Task: After locating the line that contains "(hrn : finrank" in the data below, set down exactly that line and each one after it through the line that contains "κ * eval (v", and nothing more.

Provided data:
********************

import Summits.ValiantsHypothesis.ValiantsHypothesis.Theorems.SymPencilSingFiveClassificationFive
import Summits.ValiantsHypothesis.ValiantsHypothesis.Theorems.SymPencilSdcPerFourCellElevenFiveTwentyEight
import Summits.ValiantsHypothesis.ValiantsHypothesis.Theorems.SymPencilSingFiveLeafCrossFive
import Summits.ValiantsHypothesis.ValiantsHypothesis.Theorems.SymPencilPerFourWcolHyperplaneFive

/-!
# Route `SymPencil` — row `r = 11` of the size-`28` kernel-package table is EMPTY, unconditionally
# (`--supports` stmt-ValiantsHypothesis-5674 `SdcSuperquadratic`; part (d3) of the `(11, 5, 5)` plan — the assembly by name;
# rung currency only — nothing here bears on `VP ≠ VNP`)

The three named inputs of the five-square dispatch ✓ `SymPencilSingFiveClassificationFive.noJointFamily_five_five_of` are
now tree theorems, and this file only composes them:

* `leafX_five` — leaf X at five (✓ `SymPencilSingFiveClassification.crossFive_five`, the ✓ `leafX` wrapper text): a
  `5`-dimensional `W` in a cross with a per-direction family of five squares is of `V₅×`-type;
* ✓ `SymPencilSingFiveBricksFive.noJoint_of_vFiveCrossType_five` — the `V₅×` brick at five;
* ✓ `SymPencilPerFourWcolHyperplaneFive.noJointFive_of_inWCol` — leaf E at five (no joint family of five squares on a
  `5`-dimensional `W ⊆ W_col(p,q;m)`: discriminant-free radical-line argument for the non-torus hyperplanes, the torus
  bricks at five ✓ `SymPencilSingFiveBricksFive.torusDispatch_five` for the torus ones);

hence **`noJointFamily_five_five`**: no `5`-dimensional `W ⊆ Sing₃` carries a JOINT family of FIVE squares; and, through the
✓ template `SymPencilSdcPerFourCellElevenFiveTwentyEight.false_of_rank_eleven_le_twentyEight_of_noJointFive`,
**`false_of_rank_eleven_le_twentyEight`**: no symmetric affine determinantal representation of `per₄` of size `m ≤ 28` over a
field of characteristic `0` has base-point inner rank `11` — row `r = 11` of the size-`28` table is CLOSED.

Honest framing: [folklore] assembly by name; ONE row of the six-row size-`28` table; the words of record `28 ≤ sdc(per₄) ≤ 29`
are UNCHANGED by this file (the other rows are separate theorems; `sdc(per₄) = 29` is NOT claimed here); stmt-5674
`SdcSuperquadratic` stays OPEN; `VP ≠ VNP` is not moved; no summit statement is proved here.  No definitions, no named facts.
-/

noncomputable section

-- single-conjunct layout: Sub = Summit, duplicated namespace component intended
set_option linter.dupNamespace false

namespace Summit.ValiantsHypothesis.ValiantsHypothesis.Theorems.SymPencilSdcPerFourCellElevenFiveTwentyEight

open MvPolynomial Module Matrix
open Literature.Computability.AlgebraicComplexity
open Summit.ValiantsHypothesis.ValiantsHypothesis.Theorems
open Summit.ValiantsHypothesis.ValiantsHypothesis.Theorems.SymPencilSingSixClassification
open Summit.ValiantsHypothesis.ValiantsHypothesis.Theorems.SymPencilSingFiveClassification
open Summit.ValiantsHypothesis.ValiantsHypothesis.Theorems.SymPencilSingFiveClassificationFive

variable {K : Type*} [Field K]

/-- **Leaf X at five** (the ✓ `leafX` wrapper over ✓ `crossFive_five`): a `5`-dimensional `W` in a cross with a
per-direction family of FIVE squares is of `V₅×`-type. [folklore] -/
theorem leafX_five [CharZero K] :
    ∀ W : Submodule K (Fin 4 × Fin 4 → K), finrank K W = 5 → InCross W →
      (∀ y ∈ W, ∃ (c : Fin 5 → K) (Λ : Fin 5 → ((Fin 4 × Fin 4 → K) →ₗ[K] K)),
        ∀ u : Fin 4 × Fin 4 → K, ∃ e₀ e₁ : K, ∀ s : K,
          eval (u + s • y) (perPoly (Fin 4) K) = e₀ + s * e₁ + s ^ 2 * ∑ k, c k * (Λ k u) ^ 2) →
      VFiveCrossType W := by
  intro W h5 hX hW
  obtain ⟨l, c, hX⟩ := hX
  obtain ⟨a, b, hac, hbl, hmem⟩ := crossFive_five W hX h5 hW
  exact ⟨l, c, a, b, hac, hbl, hmem⟩

/-- **`noJointFamily_five_five`** — the V-side statement of row `r = 11` of the size-`28` table: no `5`-dimensional
`W ⊆ Sing Z(per₄)` carries a JOINT family of FIVE squares (✓ dispatch `noJointFamily_five_five_of` with its three inputs
discharged BY NAME: `leafX_five`, ✓ `noJoint_of_vFiveCrossType_five`, ✓ `noJointFive_of_inWCol`). [folklore] -/
theorem noJointFamily_five_five [CharZero K] :
    ∀ W : Submodule K (Fin 4 × Fin 4 → K), Sing3 W → finrank K W = 5 →
      ∀ (c : Fin 5 → K) (β : Fin 5 → ((Fin 4 × Fin 4 → K) →ₗ[K] (Fin 4 × Fin 4 → K) →ₗ[K] K)),
        ¬ (∀ u : Fin 4 × Fin 4 → K, ∀ y ∈ W, ∃ e₀ e₁ : K, ∀ s : K,
          eval (u + s • y) (perPoly (Fin 4) K) = e₀ + s * e₁ + s ^ 2 * ∑ k, c k * (β k u y) ^ 2) :=
  noJointFamily_five_five_of leafX_five
    (fun _ h => SymPencilSingFiveBricksFive.noJoint_of_vFiveCrossType_five h)
    (fun W h5 p q m hpq hI c β => SymPencilPerFourWcolHyperplaneFive.noJointFive_of_inWCol W h5 p q m hpq hI c β)

/-- **Row `r = 11` of the size-`28` kernel-package table is EMPTY** (✓ template
`false_of_rank_eleven_le_twentyEight_of_noJointFive` with its hypothesis `hV` discharged by `noJointFamily_five_five`;
hypotheses exactly as exported by `SymPencilPerFourBasePointPackage.basepoint_package_of_isSymm_isAffineDetRepr_perPoly_four`).
Rung currency only: ONE row; `28 ≤ sdc(per₄) ≤ 29` is UNCHANGED by this file alone; the crux `SdcSuperquadratic` and
`VP ≠ VNP` untouched. [folklore] -/
theorem false_of_rank_eleven_le_twentyEight (K : Type*) [Field K] [CharZero K]
    {m : ℕ} (hm : m ≤ 28)
    {i₀ : Fin m} {D : Matrix {i // i ≠ i₀} {i // i ≠ i₀} K}
    {bL : (Fin 4 × Fin 4 → K) →ₗ[K] ({i // i ≠ i₀} → K)}
    {CL : (Fin 4 × Fin 4 → K) →ₗ[K] Matrix {i // i ≠ i₀} {i // i ≠ i₀} K} {κ : K}
    (hD : IsUnit D.det) (hDs : Dᵀ = D) (hCs : ∀ z, (CL z)ᵀ = CL z) (hκ : κ ≠ 0)
    (hi : ∀ z, bL z ⬝ᵥ D⁻¹ *ᵥ bL z = 0)
    (hii : ∀ z, bL z ⬝ᵥ (D⁻¹ * CL z * D⁻¹) *ᵥ bL z = 0)
    (hiii : ∀ z, D.det * (bL z ⬝ᵥ (D⁻¹ * CL z * D⁻¹ * CL z * D⁻¹) *ᵥ bL z) =
      -(κ * eval z (perPoly (Fin 4) K)))
    (hV4 : ∀ x ∈ LinearMap.ker bL, ∀ r c : Fin 4,
      ((Matrix.of fun i j => x (i, j)).submatrix r.succAbove c.succAbove).permanent = 0)
    (hcard : Fintype.card {i // i ≠ i₀} + 1 = m)
    (hranle : 2 * finrank K (LinearMap.range bL) ≤ Fintype.card {i // i ≠ i₀})
    (hrn : finrank K (LinearMap.range bL) + finrank K (LinearMap.ker bL) = 16)
    (hN : ∀ v, bL v = 0 → IsUnit (D + CL v).det ∧ ∀ (z : Fin 4 × Fin 4 → K) (s : K),
      κ * eval (v + s • z) (perPoly (Fin 4) K) =
        (Matrix.fromBlocks ((s * 0) • (1 : Matrix Unit Unit K))
          (Matrix.replicateRow Unit (s • bL z)) (Matrix.replicateCol Unit (s • bL z))
          (D + CL v + s • CL z)).det)
    (h11 : finrank K (LinearMap.range bL) = 11) : False :=
  false_of_rank_eleven_le_twentyEight_of_noJointFive K hm hD hDs hCs hκ hi hii hiii hV4 hcard hranle hrn hN
    (fun W hS h5 c β => noJointFamily_five_five W hS h5 c β) h11

end Summit.ValiantsHypothesis.ValiantsHypothesis.Theorems.SymPencilSdcPerFourCellElevenFiveTwentyEight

********************

Written response:
    (hrn : finrank K (LinearMap.range bL) + finrank K (LinearMap.ker bL) = 16)
    (hN : ∀ v, bL v = 0 → IsUnit (D + CL v).det ∧ ∀ (z : Fin 4 × Fin 4 → K) (s : K),
      κ * eval (v + s • z) (perPoly (Fin 4) K) =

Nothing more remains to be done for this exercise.